Monday, December 27, 2010

Dante Gabriel Rossetti - Poems. London: F.S.Ellis, 1870.



° (219 x 136mm). Contemporary green morocco by F. Bedford, gilt floral mosaic corner-pieces and spine compartments. Provenance: publisher's presentation copy to John Ruskin, Brantwood (ex-libris) -- purchased from Howard Mott, New York, 17 February 1942, $35 (with autograph letter signed ('F.S. Ellis') to 'Dear Sir' [presumably to John Ruskin], Covent Garden London, 7 September 1871, 2 pages, 8°, inserted).

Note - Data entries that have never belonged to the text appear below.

import Literature.Probability.Percolation.ArcPivotalBoundary
import Literature.Probability.Percolation.ArcFourArmExplicit
import Literature.Probability.Percolation.LandedAltPivotalSum
import HarnessLib

/-!
# The pivotal sum of the arc-landed four-arm event (proofs only)

Topic `Literature/Probability/Percolation`; family `crit-perc`. PROOFS ONLY (no definition, no
named fact). Serves the named fact `Literature.Probability.Percolation.Werner2009_lemma63`
(Werner 2009, Lecture 6, Lemma 6.3 for the tree's ORDER-FREE `π̂_t`) through Nolin's Thm. 27,
Case 3, for the arc-landed host `E = arcFourArm a b r₀ N`, `(a, b) ∈ {(0, 3), (3, 0)}`
(W. Werner, PCMI 2009, Lecture 6, §5: "`|d/dp π̂_p(n)| ≤ … ≤ c'' π̂_p(n) × [n² π̂_p(n)]`"; P. Nolin,
EJP 13 (2008), §6.2, proof of Thm. 27). Part 1: the per-site bounds
`P_t(v pivotal for E) ≤ K · weight(v) · π̂^alt_t(r₀, N) · P_t(E)` in the five regimes of the
summation (as `LandedAltPivotalSum.lean` for the landed ALTERNATING host), from DISPLAYED kernel
inputs: alternating quasi-multiplicativity `hQ` and lower bound `hL`, the local factor bound
`hLoc` (`L^alt_c(l) ≤ K_l π̂^alt_t(r, 2^l)`, supplied by `local_factor_alt_le`), the host gluing
`hHost : c_H P_t(innerArc(r₀, m)) P_t(outerArc(m', N)) ≤ P_t(E)` and extension
`hExt : c_E P_t(innerArc(r₀, M)) ≤ P_t(E)`, and the half-plane pair bound
`hHP : P_t(B_{T,F}(m, n)) ≤ C_H m/n`:

* numerics: `min_le_rpow_mul_rpow`, `sum_two_rpow_Ico_le`, `bracket_deep_le`,
  `bracket_shallow_le` — the brackets of `boundary_pivotal_le_arc` / `boundary_pivotal_le_arc₂`
  are `O((d'/N)^{1-ε})` (the sum over the dyadic scale of the defect, made summable by
  `min(1, x) ≤ x^{1-ε}`);
* `measureReal_isPivotal_arcFourArm_le₂` — inner host event and local event only;
* `arc_pivotal_small` (`|v| < K₀`: outer arms, host gluing with the explicit lower bound
  `arcFourArm_lowerBound` of the inner piece), `arc_pivotal_inner` (the bulk: three annuli),
  `arc_pivotal_mid` (two annuli), `arc_pivotal_deep` (boundary layer, three factors),
  `arc_pivotal_shallow` (boundary layer, two factors).

Part 2: summing the per-site bounds of Part 1
over the shells of `Λ_N` (as `landedPivotalSum_le`, `LandedAltPivotalSum.lean`, for the landed
alternating host),

* `measureReal_isPivotal_arcFourArm_eq_zero` — no pivotal sites off the annulus;
* `cL_rpow_le_sq_mul_alt` — `c_L N^β ≤ N² π̂^alt_t(r₀, N)` from the a priori lower bound;
* `arcPivotalSum_le` — **the pivotal sum**: there are `K` and `N₀`, depending only on the
  displayed kernel constants and thresholds, such that for `1/2 ≤ t ≤ 3/4`, `N ≥ N₀` and the kernel
  inputs at `(t, N)` (alternating quasi-multiplicativity `hQ` and lower bound `hL`, local factor
  bound `hLoc`, host gluing `hHost` and extension `hExt`, half-plane pair bound `hHP`),
  `Σ_{v} P_t(v pivotal for E) ≤ K · N² π̂^alt_t(r₀, N) · P_t(E)`.

## References

* W. Werner, *Lectures on two-dimensional critical percolation*, IAS/Park City Math. Ser. 16
  (2009), Lecture 6, §5 (proof of Lemma 6.3) and proof of Lemma 6.2 [WernerPCMI2009].
* P. Nolin, Near-critical percolation in two dimensions, *Electron. J. Probab.* 13 (2008), §4.6,
  Prop. 18, §6.2 proof of Thm. 27 [arXiv 0711.4948: Thm. 26] [Nolin2008].
* H. Kesten, Scaling relations for 2D-percolation, *Comm. Math. Phys.* 109 (1987) [KestenScalingCMP1987].

## Mathlib / tree

Tree: `boundary_pivotal_le_arc`, `boundary_pivotal_le_arc₂`, `measureReal_le_of_subset_localAlt_gen`
(`ArcPivotalBoundary.lean`), `measureReal_isPivotal_arcFourArm_le`,
`isPivotal_arcFourArm_subset_inner/outer/localAlt` (`ArcLandedPivotalCut.lean`),
`arcFourArm_lowerBound` (`ArcFourArmExplicit.lean`), `innerArcFourArm_anti`,
`outerArcFourArm_mono_left`, `determinedBy_arcFourArm` (`ArcLandedFourArm.lean`),
`kernel_le_ratio_mul`, `cL_le_sq_mul_alt`, `sq_le_rpow_two_sub`, `layer_sum_deep_le`,
`layer_sum_shallow_le`, `sum_shell_weight_le`, `card_triSphere_le`, `sum_triBall_eq_sum_triSphere`,
`div_rpow_two_sub`, `altFourArmProbAt_mono_left/anti/nonneg/le_one`; Mathlib `geom_sum_eq`,
`Real.rpow_*`.
-/

noncomputable section

open MeasureTheory Set Finset Real
open scoped unitInterval

namespace Literature.Probability.Percolation

open LatticeModels

/-! ## Part 1: the per-site bounds -/


/-! ### Numerics -/

section Numerics

/-- `min(a, b) ≤ a^ε b^{1-ε}` for `a, b ≥ 0`, `0 ≤ ε ≤ 1`. [folklore] -/
theorem min_le_rpow_mul_rpow {a b ε : ℝ} (ha : 0 ≤ a) (hb : 0 ≤ b) (hε0 : 0 ≤ ε) (hε1 : ε ≤ 1) :
    min a b ≤ a ^ ε * b ^ (1 - ε) := by
  rcases eq_or_lt_of_le ha with rfl | ha'
  · rw [min_eq_left hb]
    exact mul_nonneg (Real.rpow_nonneg le_rfl _) (Real.rpow_nonneg hb _)
  rcases eq_or_lt_of_le hb with rfl | hb'
  · rw [min_eq_right ha]
    exact mul_nonneg (Real.rpow_nonneg ha _) (Real.rpow_nonneg le_rfl _)
  rcases le_total a b with hab | hab
  · rw [min_eq_left hab]
    calc a = a ^ ε * a ^ (1 - ε) := by rw [← Real.rpow_add ha']; simp
      _ ≤ a ^ ε * b ^ (1 - ε) :=
          mul_le_mul_of_nonneg_left (Real.rpow_le_rpow ha hab (by linarith)) (Real.rpow_nonneg ha _)
  · rw [min_eq_right hab]
    calc b = b ^ ε * b ^ (1 - ε) := by rw [← Real.rpow_add hb']; simp
      _ ≤ a ^ ε * b ^ (1 - ε) :=
          mul_le_mul_of_nonneg_right (Real.rpow_le_rpow hb hab hε0) (Real.rpow_nonneg hb _)

/-- `(2^{k})^ε = (2^ε)^{k}`. [folklore] -/
theorem two_pow_rpow (k : ℕ) (ε : ℝ) : ((2 : ℝ) ^ k) ^ ε = ((2 : ℝ) ^ ε) ^ k := by
  rw [← Real.rpow_natCast, ← Real.rpow_mul (by norm_num), mul_comm, Real.rpow_mul (by norm_num),
    Real.rpow_natCast]

/-- A geometric sum: `Σ_{a ≤ k' < K} (2^{k'})^ε ≤ (2^K)^ε / (2^ε - 1)` for `ε > 0`. [folklore] -/
theorem sum_two_rpow_Ico_le {ε : ℝ} (hε : 0 < ε) (a K : ℕ) :
    ∑ k' ∈ Finset.Ico a K, ((2 : ℝ) ^ k') ^ ε ≤ ((2 : ℝ) ^ K) ^ ε / ((2 : ℝ) ^ ε - 1) := by
  have hx1 : (1 : ℝ) < (2 : ℝ) ^ ε := Real.one_lt_rpow (by norm_num) hε
  have hx0 : (0 : ℝ) < (2 : ℝ) ^ ε - 1 := by linarith
  calc ∑ k' ∈ Finset.Ico a K, ((2 : ℝ) ^ k') ^ ε
      ≤ ∑ k' ∈ Finset.range K, ((2 : ℝ) ^ k') ^ ε :=
        Finset.sum_le_sum_of_subset_of_nonneg (fun k' hk' => by
          rw [Finset.mem_Ico] at hk'; exact Finset.mem_range.2 hk'.2) fun _ _ _ => by positivity
    _ = ∑ k' ∈ Finset.range K, ((2 : ℝ) ^ ε) ^ k' := by simp_rw [two_pow_rpow]
    _ = (((2 : ℝ) ^ ε) ^ K - 1) / ((2 : ℝ) ^ ε - 1) := geom_sum_eq hx1.ne' K
    _ ≤ ((2 : ℝ) ^ ε) ^ K / ((2 : ℝ) ^ ε - 1) := by
        apply div_le_div_of_nonneg_right _ hx0.le; linarith
    _ = ((2 : ℝ) ^ K) ^ ε / ((2 : ℝ) ^ ε - 1) := by rw [two_pow_rpow]

/-- `x^ε ≤ 1 + x` for `x ≥ 0`, `0 ≤ ε ≤ 1`. [folklore] -/
theorem rpow_le_one_add {x ε : ℝ} (hx : 0 ≤ x) (hε0 : 0 ≤ ε) (hε1 : ε ≤ 1) : x ^ ε ≤ 1 + x := by
  rcases le_total x 1 with h | h
  · exact (Real.rpow_le_one hx h hε0).trans (by linarith)
  · calc x ^ ε ≤ x ^ (1 : ℝ) := Real.rpow_le_rpow_of_exponent_le h hε1
      _ = x := Real.rpow_one x
      _ ≤ 1 + x := by linarith

/-- `y ≤ y^{1-ε}` for `0 ≤ y ≤ 1`, `0 ≤ ε`. [folklore] -/
theorem le_rpow_one_sub {y ε : ℝ} (hy : 0 ≤ y) (hy1 : y ≤ 1) (hε0 : 0 ≤ ε) :
    y ≤ y ^ (1 - ε) := by
  rcases eq_or_lt_of_le hy with rfl | hy'
  · exact Real.rpow_nonneg le_rfl _
  · calc y = y ^ (1 : ℝ) := (Real.rpow_one y).symm
      _ ≤ y ^ (1 - ε) := Real.rpow_le_rpow_of_exponent_ge hy' hy1 (by linarith)

/-- From `B ≤ C_H m/n` and `m Z ≤ c y n`: `B ≤ C_H (c y / Z)`. [folklore] -/
theorem le_of_hp {B CH m n y Z c : ℝ} (hCH : 0 ≤ CH) (hn : 0 < n) (hZ : 0 < Z)
    (hB : B ≤ CH * (m / n)) (hkey : m * Z ≤ c * y * n) : B ≤ CH * (c * y / Z) := by
  refine hB.trans (mul_le_mul_of_nonneg_left ?_ hCH)
  rw [div_le_div_iff₀ hn hZ]; linarith

/-- From `B ≤ C_H m/n` and `C_H m Z ≤ x n`: `B ≤ x / Z`. [folklore] -/
theorem le_div_of_hp {B CH m n x Z : ℝ} (hn : 0 < n) (hZ : 0 < Z)
    (hB : B ≤ CH * (m / n)) (hkey : CH * m * Z ≤ x * n) : B ≤ x / Z := by
  refine hB.trans ?_
  rw [mul_div_assoc', div_le_div_iff₀ hn hZ]; exact hkey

FIRST EDITION, ONE OF 25 COPIES ON LARGE PAPER, JOHN RUSKIN'S COPY. The Poems appeared in April 1870 amidst general acclamation, firmly establishing Rossetti's reputation both as poet and painter. In a letter to Mrs. Gabriele Rossetti, the poet wrote 'My book will have brought me £300 in less than a month, which is not so bad for poetry, particularly if it goes on.' By the beginning of June, his Poems had entered its third edition of 500 copies each; in September its fourth, to be followed by a fifth and sixth before the end of the year. The collection largely consists of rearrangements of earlier works.

It is interesting to note that despite their estrangement by 1870, Rossetti still sent Ruskin a presentation copy of his poetry, along with Patmore, Meredith, Tennyson and Browning. From his position as the foremost English art critic, Ruskin had defended the work of the Pre-Raphaelite Brotherhood in 1851, although he did not make Rossetti's acquaintance until the end of 1852 when Ruskin wrote favourably of Rossetti's works at the Winter Exhibition of watercolours in Pall Mall. Their correspondence began in 1854, when they also started teaching drawing together at the Working Men's College, and Ruskin adopted the painter as his new protégé after Millais's departure. However, Ruskin's admiration for Rossetti's talent, which he keenly patronized together with Elizabeth Siddal, was marred by an increasing dislike for his untidyness, unreliability, intermittent inertia, and general Bohemian way of life. Far more eager to obtain advance payments than to finish pictures, Rossetti's continual requests for financial aid eventually alienated the critic, whose benevolent enthusiasm slowly declined.

A letter from the publisher and well-known London bookseller, F.S. Ellis, describes the book as being the product of which 'machinery has had no part or lot,' thus it has been printed at a hand-press on handmade paper and bound by hand in hand-draped leather. Hayward 283.